Other issue plaguing the scheme is bankruptcy and huge indebtedness among HMOs. Ifenne said one HMO,. Lifeworth HMO was experiencing negative reserve, and the organization had been considered by the scheme to be technically bankrupt.

She said there were yet other 13 HMOs with negative reserves that had not eroded into the shareholders’ fund. The 13 HMOs are considered for provisional reaccreditation but are to eliminate the negative reserve within the period of provisional reaccreditation, she noted.

She lamented that the scheme had been inundated with complaints of crippling debts owed health care facilities by HMOs. “HMOs were therefore required to submit letters of non-indebtedness from all facilities in their network, as evidence of consistent and prompt payment of capitation to the facilities and/or settlement of fee-for-service claims.

“HMOs submitted letters of non-indebtedness from some facilities in their network. Six HMOs did not submit any letter of non-indebtedness from any healthcare facility, implying they are indebted to all the facilities under their network.

“All the HMOs are indebted to healthcare facilities in varying degrees. The six HMOs that did not submit any letter of non –indebtedness are therefore, not considered for reaccreditation.

“HMOs that submitted some letters of non-indebtedness are considered for provisional re-accreditation. They are required to clear all indebtedness within the period of the provisional reaccreditation,” she said.

She explained that HMOs are expected to return all unpaid capitations (and associated fee-for-service) to NHIS; make 1% remittance on Private Health Insurance Premiums to NHIS.

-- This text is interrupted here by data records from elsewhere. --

/-- THE WHOLE TRAJECTORY: with `x = lrZeroData H q`, `ŝⱼ = (4H²+4jH)q` for `j ≤ H`,
`ŝ_{H+1} = (8H²+4H)q`, and `ŝₖ = (8H²+8H)q` for every `k ≥ H + 2`. -/
theorem seqSum_lrZero :
    (∀ j ≤ 2 ^ (α.manBits - 1), (seqSum α (lrZeroData (2 ^ (α.manBits - 1)) α.quantum) j).toRat
        = (4 * ((2 ^ (α.manBits - 1) : ℕ) : ℚ) ^ 2 + 4 * j * ((2 ^ (α.manBits - 1) : ℕ) : ℚ))
          * α.quantum) ∧
    (seqSum α (lrZeroData (2 ^ (α.manBits - 1)) α.quantum) (2 ^ (α.manBits - 1) + 1)).toRat
        = (8 * ((2 ^ (α.manBits - 1) : ℕ) : ℚ) ^ 2 + 4 * ((2 ^ (α.manBits - 1) : ℕ) : ℚ))
          * α.quantum ∧
    (∀ k, 2 ^ (α.manBits - 1) + 2 ≤ k →
      (seqSum α (lrZeroData (2 ^ (α.manBits - 1)) α.quantum) k).toRat
        = (8 * ((2 ^ (α.manBits - 1) : ℕ) : ℚ) ^ 2 + 8 * ((2 ^ (α.manBits - 1) : ℕ) : ℚ))
          * α.quantum) := by
  set H : ℕ := 2 ^ (α.manBits - 1) with hH
  set x := lrZeroData H α.quantum with hx
  have hH1 : 1 ≤ H := Nat.one_le_two_pow
  -- ŝ₀ = x₀ (a power of two within range)
  have h4sq : 4 * H ^ 2 = 2 ^ ((α.manBits - 1) * 2 + 2) := by rw [hH, pow_add, pow_mul]; ring
  have hrep0 : α.Representable (4 * H ^ 2) := by
    rw [h4sq]
    exact Summit.Ventures.CertifiedArithmetic.LowPrec.Opt.representable_two_pow _
      (by rw [← h4sq]; exact le_trans (by nlinarith) hR)
  have h0 : (seqSum α x 0).toRat = (4 * (H : ℚ) ^ 2 + 4 * (0 : ℕ) * (H : ℚ)) * α.quantum := by
    show (roundNE α (x 0)).toRat = _
    have hx0 : x 0 = ((4 * H ^ 2 : ℕ) : ℚ) * α.quantum := by
      rw [hx, lrZeroData_zero]; push_cast; ring
    rw [hx0, toRat_roundNE_of_exists (exists_toRat_eq_natMul hrep0)]
    push_cast; ring
  -- the climb (orbit template)
  have hclimb : ∀ j ≤ H, (seqSum α x (0 + j)).toRat
      = (4 * (H : ℚ) ^ 2 + 4 * ((j : ℕ) : ℚ) * (H : ℚ)) * α.quantum := by
    refine TieChain.seqSum_orbit x 0 H (3 * (H : ℚ) * α.quantum)
      (fun j => (4 * (H : ℚ) ^ 2 + 4 * ((j : ℕ) : ℚ) * (H : ℚ)) * α.quantum) ?_ h0 ?_
    · intro j hj; exact lrZeroData_climb α.quantum (by omega) (by omega)
    · intro j hj
      have := lrZero_climb_step hm hR hj
      rw [← hH] at this
      rw [this]; push_cast; ring
  have hH' : (seqSum α x H).toRat = 8 * (H : ℚ) ^ 2 * α.quantum := by
    have := hclimb H le_rfl
    rw [Nat.zero_add] at this
    rw [this]; ring
  -- the switch and the top tie
  have hs1 : (seqSum α x (H + 1)).toRat = (8 * (H : ℚ) ^ 2 + 4 * (H : ℚ)) * α.quantum := by
    show (roundNE α ((seqSum α x H).toRat + x (H + 1))).toRat = _
    rw [hH', hx, lrZeroData_switch]
    exact lrZero_switch_step hm hR
  have hs2 : (seqSum α x (H + 2)).toRat = (8 * (H : ℚ) ^ 2 + 8 * (H : ℚ)) * α.quantum := by
    show (roundNE α ((seqSum α x (H + 1)).toRat + x (H + 1 + 1))).toRat = _
    rw [hs1, hx, lrZeroData_top, show (8 * (H : ℚ) ^ 2 + 4 * (H : ℚ)) * α.quantum
      + 2 * (H : ℚ) * α.quantum = (8 * (H : ℚ) ^ 2 + 6 * (H : ℚ)) * α.quantum by ring]
    exact lrZero_top_tie hm hR
  -- the stationary tail
  have htail := seqSum_stationary x (H + 2) (-(2 * (H : ℚ) * α.quantum))
    ((8 * (H : ℚ) ^ 2 + 8 * (H : ℚ)) * α.quantum) (fun k hk => lrZeroData_tail α.quantum hk) hs2
    (by rw [show (8 * (H : ℚ) ^ 2 + 8 * (H : ℚ)) * α.quantum + -(2 * (H : ℚ) * α.quantum)
          = (8 * (H : ℚ) ^ 2 + 6 * (H : ℚ)) * α.quantum by ring]
        exact lrZero_top_tie hm hR)
  refine ⟨fun j hj => ?_, hs1, htail⟩
  have := hclimb j hj
  rw [Nat.zero_add] at this
  exact this


/-- THE DATA ARE VALUES OF `α` (`m ≥ 1`, `4H² ≤ maxScaled`). -/
theorem lrZero_mem (i : ℕ) :
    ∃ y : MiniFloat α, y.toRat = lrZeroData (2 ^ (α.manBits - 1)) α.quantum i := by
  have h2 := two_pow_manBits_eq_two_mul hm
  set H : ℕ := 2 ^ (α.manBits - 1) with hH
  have hH1 : 1 ≤ H := Nat.one_le_two_pow
  have hmax : 4 * H ≤ α.maxScaled := le_trans (by nlinarith) hR
  have natval : ∀ {n : ℕ}, α.Representable n → ∀ r : ℚ, r = ((n : ℕ) : ℚ) * α.quantum →
      (∃ y : MiniFloat α, y.toRat = r) ∧ (∃ y : MiniFloat α, y.toRat = -r) := by
    intro n hn r hr
    obtain ⟨y, hy⟩ := exists_toRat_eq_natMul hn
    exact ⟨⟨y, by rw [hy, hr]⟩, ⟨y.flipSign, by rw [toRat_flipSign, hy, hr]⟩⟩
  have small : ∀ n : ℕ, n < 4 * H → α.Representable n := fun n hn =>
    representable_of_lt_pow (by rw [pow_succ, h2]; omega) (by omega)
  unfold lrZeroData
  split_ifs with h0 h1 h2' h3
  · have h4sq : 4 * H ^ 2 = 2 ^ ((α.manBits - 1) * 2 + 2) := by rw [hH, pow_add, pow_mul]; ring
    have hrep0 : α.Representable (4 * H ^ 2) := by
      rw [h4sq]
      exact Summit.Ventures.CertifiedArithmetic.LowPrec.Opt.representable_two_pow _
        (by rw [← h4sq]; exact le_trans (by nlinarith) hR)
    exact (natval hrep0 _ (by push_cast; ring)).1
  · exact (natval (small (3 * H) (by omega)) _ (by push_cast; ring)).1
  · exact (natval (small (2 * H + 1) (by omega)) _ (by push_cast; ring)).1
  · exact (natval (small (2 * H) (by omega)) _ (by push_cast; ring)).1
  · exact (natval (small (2 * H) (by omega)) _ (by push_cast; ring)).2

/-- EVERY STEP IS IN RANGE (for every length). -/
theorem lrZero_inRange (k : ℕ) : InRange α (lrZeroData (2 ^ (α.manBits - 1)) α.quantum) k := by
  set H : ℕ := 2 ^ (α.manBits - 1) with hH
  set x := lrZeroData H α.quantum with hx
  have hq := α.quantum_pos
  have hH1 : (1 : ℚ) ≤ (H : ℚ) := by exact_mod_cast (Nat.one_le_two_pow : 1 ≤ H)
  have hmaxRat : (8 * (H : ℚ) ^ 2 + 8 * (H : ℚ)) * α.quantum ≤ α.maxRat := by
    rw [Format.maxRat]
    exact mul_le_mul_of_nonneg_right (by exact_mod_cast hR) hq.le
  have bound : ∀ r : ℚ, 0 ≤ r → r ≤ 8 * (H : ℚ) ^ 2 + 8 * (H : ℚ) → |r * α.quantum| ≤ α.maxRat :=
    fun r hr0 hr => by
      rw [abs_of_nonneg (by positivity)]; exact le_trans (by nlinarith) hmaxRat
  obtain ⟨hclimb, hs1, htail⟩ := seqSum_lrZero hm hR
  -- the prefix of length H + 2 is in range
  have hpre : InRange α x (H + 2) := by
    refine ⟨?_, fun k hk => ?_⟩
    · rw [hx, lrZeroData_zero,
        show 4 * (H : ℚ) ^ 2 * α.quantum = (4 * (H : ℚ) ^ 2) * α.quantum by ring]
      exact bound _ (by positivity) (by nlinarith)
    rcases Nat.lt_or_ge k H with hkH | hkH
    · -- climb step k → k + 1
      rw [hclimb k hkH.le, hx, lrZeroData_climb α.quantum (by omega) (by omega),
        show (4 * (H : ℚ) ^ 2 + 4 * (k : ℚ) * H) * α.quantum + 3 * (H : ℚ) * α.quantum
          = (4 * (H : ℚ) ^ 2 + 4 * (k : ℚ) * H + 3 * H) * α.quantum by ring]
      have hk' : (k : ℚ) + 1 ≤ H := by exact_mod_cast hkH
      exact bound _ (by positivity) (by nlinarith)
    · rcases Nat.lt_or_ge k (H + 1) with hk1 | hk1
      · obtain rfl : k = H := by omega
        rw [hclimb H le_rfl, hx, lrZeroData_switch,
          show (4 * (H : ℚ) ^ 2 + 4 * ((H : ℕ) : ℚ) * H) * α.quantum + (2 * (H : ℚ) + 1) * α.quantum
            = (8 * (H : ℚ) ^ 2 + 2 * H + 1) * α.quantum by ring]
        exact bound _ (by positivity) (by nlinarith)
      · obtain rfl : k = H + 1 := by omega
        rw [hs1, hx, lrZeroData_top,
          show (8 * (H : ℚ) ^ 2 + 4 * (H : ℚ)) * α.quantum + 2 * (H : ℚ) * α.quantum
            = (8 * (H : ℚ) ^ 2 + 6 * H) * α.quantum by ring]
        exact bound _ (by positivity) (by nlinarith)
  refine tieChain_inRange x (H + 2) (-(2 * (H : ℚ) * α.quantum))
    ((8 * (H : ℚ) ^ 2 + 8 * (H : ℚ)) * α.quantum) (fun k hk => lrZeroData_tail α.quantum hk)
    (htail (H + 2) le_rfl) ?_ hpre ?_ k
  · rw [show (8 * (H : ℚ) ^ 2 + 8 * (H : ℚ)) * α.quantum + -(2 * (H : ℚ) * α.quantum)
        = (8 * (H : ℚ) ^ 2 + 6 * (H : ℚ)) * α.quantum by ring]
    exact lrZero_top_tie hm hR
  · rw [show (8 * (H : ℚ) ^ 2 + 8 * (H : ℚ)) * α.quantum + -(2 * (H : ℚ) * α.quantum)
        = (8 * (H : ℚ) ^ 2 + 6 * (H : ℚ)) * α.quantum by ring]
    exact bound _ (by positivity) (by nlinarith)

/-- THE SUMS at the first excluded length `n = 2H + 1`: `Σ xᵢ = (5H²+6H+1)q`,
`Σ |xᵢ| = (9H²+2H+1)q`, `ŝₙ = (8H²+8H)q`. -/
theorem lrZero_sums :
    ∑ i ∈ range (2 * 2 ^ (α.manBits - 1) + 1 + 1), lrZeroData (2 ^ (α.manBits - 1)) α.quantum i
        = (5 * ((2 ^ (α.manBits - 1) : ℕ) : ℚ) ^ 2 + 6 * ((2 ^ (α.manBits - 1) : ℕ) : ℚ) + 1)
          * α.quantum ∧
    ∑ i ∈ range (2 * 2 ^ (α.manBits - 1) + 1 + 1), |lrZeroData (2 ^ (α.manBits - 1)) α.quantum i|
        = (9 * ((2 ^ (α.manBits - 1) : ℕ) : ℚ) ^ 2 + 2 * ((2 ^ (α.manBits - 1) : ℕ) : ℚ) + 1)
          * α.quantum ∧
    (seqSum α (lrZeroData (2 ^ (α.manBits - 1)) α.quantum) (2 * 2 ^ (α.manBits - 1) + 1)).toRat
        = (8 * ((2 ^ (α.manBits - 1) : ℕ) : ℚ) ^ 2 + 8 * ((2 ^ (α.manBits - 1) : ℕ) : ℚ))
          * α.quantum := by
  set H : ℕ := 2 ^ (α.manBits - 1) with hH
  set x := lrZeroData H α.quantum with hx
  have hq := α.quantum_pos
  have hH1 : 1 ≤ H := Nat.one_le_two_pow
  obtain ⟨hS, hΛ⟩ := sum_lrZeroData_prefix H hq.le
  obtain ⟨-, -, htail⟩ := seqSum_lrZero hm hR
  have hxt : ∀ k, H + 2 < k → x k = -(2 * (H : ℚ) * α.quantum) := fun k hk => lrZeroData_tail _ hk
  have h1 := sum_range_stationary x (H + 2) _ _ hxt hS (2 * H + 1) (by omega)
  have h2 := sum_range_stationary (fun i => |x i|) (H + 2) |-(2 * (H : ℚ) * α.quantum)| _
    (fun k hk => by simp only [hxt k hk]) hΛ (2 * H + 1) (by omega)
  have hcast : (((2 * H + 1 : ℕ) : ℚ) - ((H + 2 : ℕ) : ℚ)) = (H : ℚ) - 1 := by push_cast; ring
  refine ⟨?_, ?_, htail _ (by omega)⟩
  · rw [h1, hcast]; ring
  · rw [h2, hcast, abs_neg, abs_of_nonneg (by positivity)]; ring

end Trajectory

end MiniFloat

end Literature.ComputerArithmetic.FloatingPoint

She further revealed that 32) HMOs are indebted to the scheme, and that they have been considered for provisional reaccreditation provided they meet all other requirements. They are also to pay the debt owed NHIS (or provide proof of having paid such debts) within the period of provisional reaccreditation.

In his remark, the NHIS Executive Secretary, Prof Usman Yusuf, said since inauguration of the Council on March 7 this year, the had hit the ground running.

“In the first week, they met with NHIS management, staff and union. Their message to us all is that of healing and reconciliation, they reminded us that we need to strive to change the narrative of recent news on the NHIS, that we should not be distracted from the only purpose that the NHIS exists which is to serve our people. They also met with HCPs (health care providers) to hear their views on how to make NHIS serve enrollees better. They have also reached out to the HMH and plan to meet HMOs in the coming week,” he said.

Yusuf said the Council was the mediator in the protests that greeting his reinstatement by President Muhammadu Buhari, and that peace has fully returned to the scheme.

Members of the Council who spoke at the event assured that no form of corruption would be allowed in the scheme under their watch.